Re: surprising results (to me.)

Ideally, test the actual code you'll be running.

That's usually a lot of work, and can be expensive.

One of the reasons I sometimes go ballistic on these boards, is that on the handful of test we've had the chance to run we've found that the performance of the P4 is being grossly overrated, just about everywhere, by just about everyone.

And this misrepresentation of the P4's performance has led to a millions of very bad purchase decisions. It's a big swindle, on the level of Enron in total dollars, but since each case (each CPU sale) amounts to only a few hundred dollars, it gets ignored.

I buy, or have built, workstations and servers. The most recent servers I've speced have had large storage capacity and computation requirements, but low transaction requirements (a handful of researchers hammering on very large tabular and spatial data sets). Most recently, I've been specing systems with Antec's 1480 case (with redundant PS), dual Athlon MP 2000+ chips, Asus's A7M266-D motherboard, 2-gig or 3-gig of RAM, 3Ware's Escalade RAID controller, and 9 WD 80gig 7200 RPM drives with 8meg cache. That leaves me with a cold spare, a hot spare, and 560 gig of available RAID protected storage. These systems go for $4,500 to $5,000, depending on memory. They're cheap enough to just buy a spare system, test it, and leave it in the box.
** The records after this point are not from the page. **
import Literature.Analysis.FluidPDE.Tao2016AveragedNS.GateRetuning
import HarnessLib

/-!
# Tao 2016, Theorem 5.3 for the retuned gate `delayCircuitWith K M ε`, uniformly in the sharpness `M`

T. Tao, *Finite time blowup for an averaged three-dimensional Navier–Stokes equation*, J. Amer.
Math. Soc. **29** (2016) 601–674 = arXiv:1402.0290, §5.5, Theorem 5.3 and its proof (pp. 28–30 of
the arXiv version). [`Tao2016AveragedNS`]

HONEST FRAMING (cell pub-fluidc): part of a low prior, high value-of-information experiment on
Tao's machine paradigm; NOT a claim that NS blows up. This file is the blueprint seat's answer to
the question left open by `GateRetuning.lean` (§F there, "what remains"): Tao's delay gate uses the
doubly-exponential seed `ε²e^{-K¹⁰}` and the amplifier `ε⁻¹K¹⁰`; `GateRetuning.lean` introduced the
one-parameter family `delayCircuitWith K M ε` (seed `ε²e^{-M}`, amplifier `ε⁻¹M`; Tao's (5.5) is
the member `M = K¹⁰`, `delayCircuitWith_pow_ten`) and proved only CARICATURE-level statements about
it (swept trigger, ignition time `√2` for every `M`). Here the whole printed bootstrap proof of
Theorem 5.3 is re-run for the family, UNIFORMLY in `3000·log K ≤ M ≤ K¹⁰`: the delayed abrupt
energy transition survives with the same accuracy `O(K⁻¹⁰)`, the same abruptness `1/√K` on the
output side, a critical time `t_c = √2 + O(log K / M)` and a rotor-onset delay `880·log K / M`
(Tao: `K⁻⁹`). In particular a POLYNOMIALLY small seed `ε²K^{-p}` (`M = p log K`, `p ≥ 3000`)
suffices for Theorem 5.3's conclusion with window `O(1/p) + 1/√K`; the price of de-sharpening the
trigger is only the logarithmic loss in the location/width of the transition, not its existence.
(`M ≤ K¹⁰` is kept so that every absorption of the printed proof goes through verbatim; the lower
bound `M ≳ log K` is forced: the onset delay `880 log K / M` plus `1/√K` must fit before `t = 2`.)

## What is proved (sorry-free)
* `Thm53With.tc_window` — (tcable)/(c-bound) for the family: the first hitting time `t_c` of the
  trigger level `K⁻¹⁰ε²` satisfies `2 - 24 log K / M ≤ t_c² ≤ 2 + 2/M` (needs `48 log K ≤ M ≤ K¹⁰`).
* `Thm53With.c_large` — (c-large) with onset delay `δ`, `K¹¹⁰ ≤ e^{Mδ/8}` (e.g. `δ = 880 log K/M`).
* `DelayedAbruptTransitionWith` / `delayedAbruptTransitionWith_holds` — Theorem 5.3 for
  `delayCircuitWith K M ε`, uniformly in `3000 log K ≤ M ≤ K¹⁰`, with `C = 3000`,
  `K₀ = 2·20⁴²·42! + 16`, `ε₁(K,M) = e^{-10M}/K¹⁰⁰`: quiet (`a = 1 + O(K⁻¹⁰)`, rest `O(K⁻¹⁰)`) on
  `[0, t_c]`, fired (`ã = 1 + O(K⁻¹⁰)`, rest `O(K⁻¹⁰)`) for `t ≥ t_c + C log K / M + 1/√K`,
  `|t_c - √2| ≤ C log K / M`.
* `transitionWith_explicit` — the same with the sharper internal constants (`|t_c - √2| ≤
  24 log K / M`, levels `200K⁻¹⁰`, fired from `t_c + 880 log K / M + 1/√K`).
* `polySeedTransition` (with `delayCircuitWith_log`, `exp_neg_natMul_log`) — the member
  `M = p log K`, i.e. the POLYNOMIAL seed `ε²K⁻ᵖ` and amplifier `ε⁻¹p log K`: for `p ≥ 3000`,
  `K ≥ K₀`, `p ≤ K⁹`, `0 < ε ≤ K^{-(10p+100)}` the transition is quiet on `[0,t_c]` with
  `|t_c - √2| ≤ 24/p` and complete from `t_c + 880/p + 1/√K` on — every threshold a POWER of `K`.
* `internalTimescalesWith` — the spec-sheet quantities (trigger level, onset `t_c + 880 log K/M`,
  `ã ≥ 1/10` at onset `+ 1/K`, residual `≤ 143K⁻²⁰` from onset `+ 1/√K`) for every trajectory.
* `delayedAbruptTransition_of_with` — consistency: the member `M = K¹⁰` re-proves the named fact
  `DelayedAbruptTransition` of `DelayCircuit.lean` (a second, independent discharge).

## Architecture (pp. 28–30; identical to `DelayCircuitHolds.lean`, whose toolkit is reused by name)
Modes `(a,b,c,d,ã) = (X 0, X 1, X 2, X 3, X 4)`; couplings `μ = ε²e^{-M}`, `ν = ε⁻¹M`, `ρ = ε⁻²`,
`K`. The port replaces `K¹⁰` by `M` exactly where it is a COUPLING (`μ`, `ν`, the comparison
exponents `Mt²/2`, the crude rate `5M`, the growth rate `M/8`) and keeps every LEVEL / accuracy
power of `K` (`K⁻¹⁰ε²`, `3K⁻¹⁰`, `8K⁻²⁰`, `17εK⁻²⁰`, `K¹⁰⁰ε²`, `9K⁻⁹⁰`, `143K⁻²⁰`) as printed.
* (ob-2) `bc_small`; `c_nonneg`; (code) `c_crude` (`c ≤ 2ε²e^{(5t-1)M}`); (dora) `de_small`;
  (able2) `a_near_one`; (bogo-2) `b_linear` (uses `Mε² ≤ 1`); sharp comparison `c_upper_sharp`,
  `c_lower_sharp` (`β = 34M K⁻²⁰ ≤ ½`, `M K⁻¹⁰ ≤ 1` on `[0,K⁻⁵]`); (tcable) `tc_window` — here the
  window is read off DIRECTLY from the hitting condition with `Real.log` (no `K⁹` numerics).
* after `t_c`: `b_lower_after` (`ε²e^{18M} ≤ 1/(64M)`), `c_growth` (rate `M/8`), (c-large)
  `c_large` on `[t_c + δ, 2]` for any onset delay with `K¹¹⁰ ≤ e^{Mδ/8}`, (cgrow-2)
  `c_deriv_bounds` (`∂ₜc ≤ 6K¹⁰c`, using `M ≤ K¹⁰`).
* equipartition verbatim with `σ = t_c + δ` in place of `t_c + K⁻⁹`: `hasDerivAt_V`,
  `V_remainder_le`, (atc) `e_tenth` (`ã(σ + 1/K) ≥ 1/10`), `hasDerivAt_Es`, `Es_dissipation`,
  `Es_decay`, `ad_small_late`, `late_sum_sq`, `beable_of_sum_sq`, `able_window`; thresholds
  `eps_facts` (`ε₁ = e^{-10M}/K¹⁰⁰`), `Thm53.numeric_N4`; assembly.
Reused by name from `DelayCircuitHolds.lean` (namespace `Thm53`, trajectory-free lemmas): the
integrating-factor toolkit, `exists_hitTime`, `abs_sub_le_of_abs_deriv_le`, `invSqrt_facts`,
`sqrt_two_gt/lt`, `Es_alg`, `decay_alg`, `numeric_N4`.

## References
* T. Tao, JAMS 29 (2016) 601–674, arXiv:1402.0290, §5.5 Theorem 5.3 and proof. [`Tao2016AveragedNS`]
-/

noncomputable section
A slower (in CPU) Dell, with half the storage, is $15,000. I have these systems built by a local VAR.

For a transaction oriented system (which haven't been the most recent procurements), I've been specing similar boxes, but with the Adaptec 3200S SCSI RAID controller and Seagate 10K or 15K drives, which triples the cost of the disk, and doubles the cost of the server.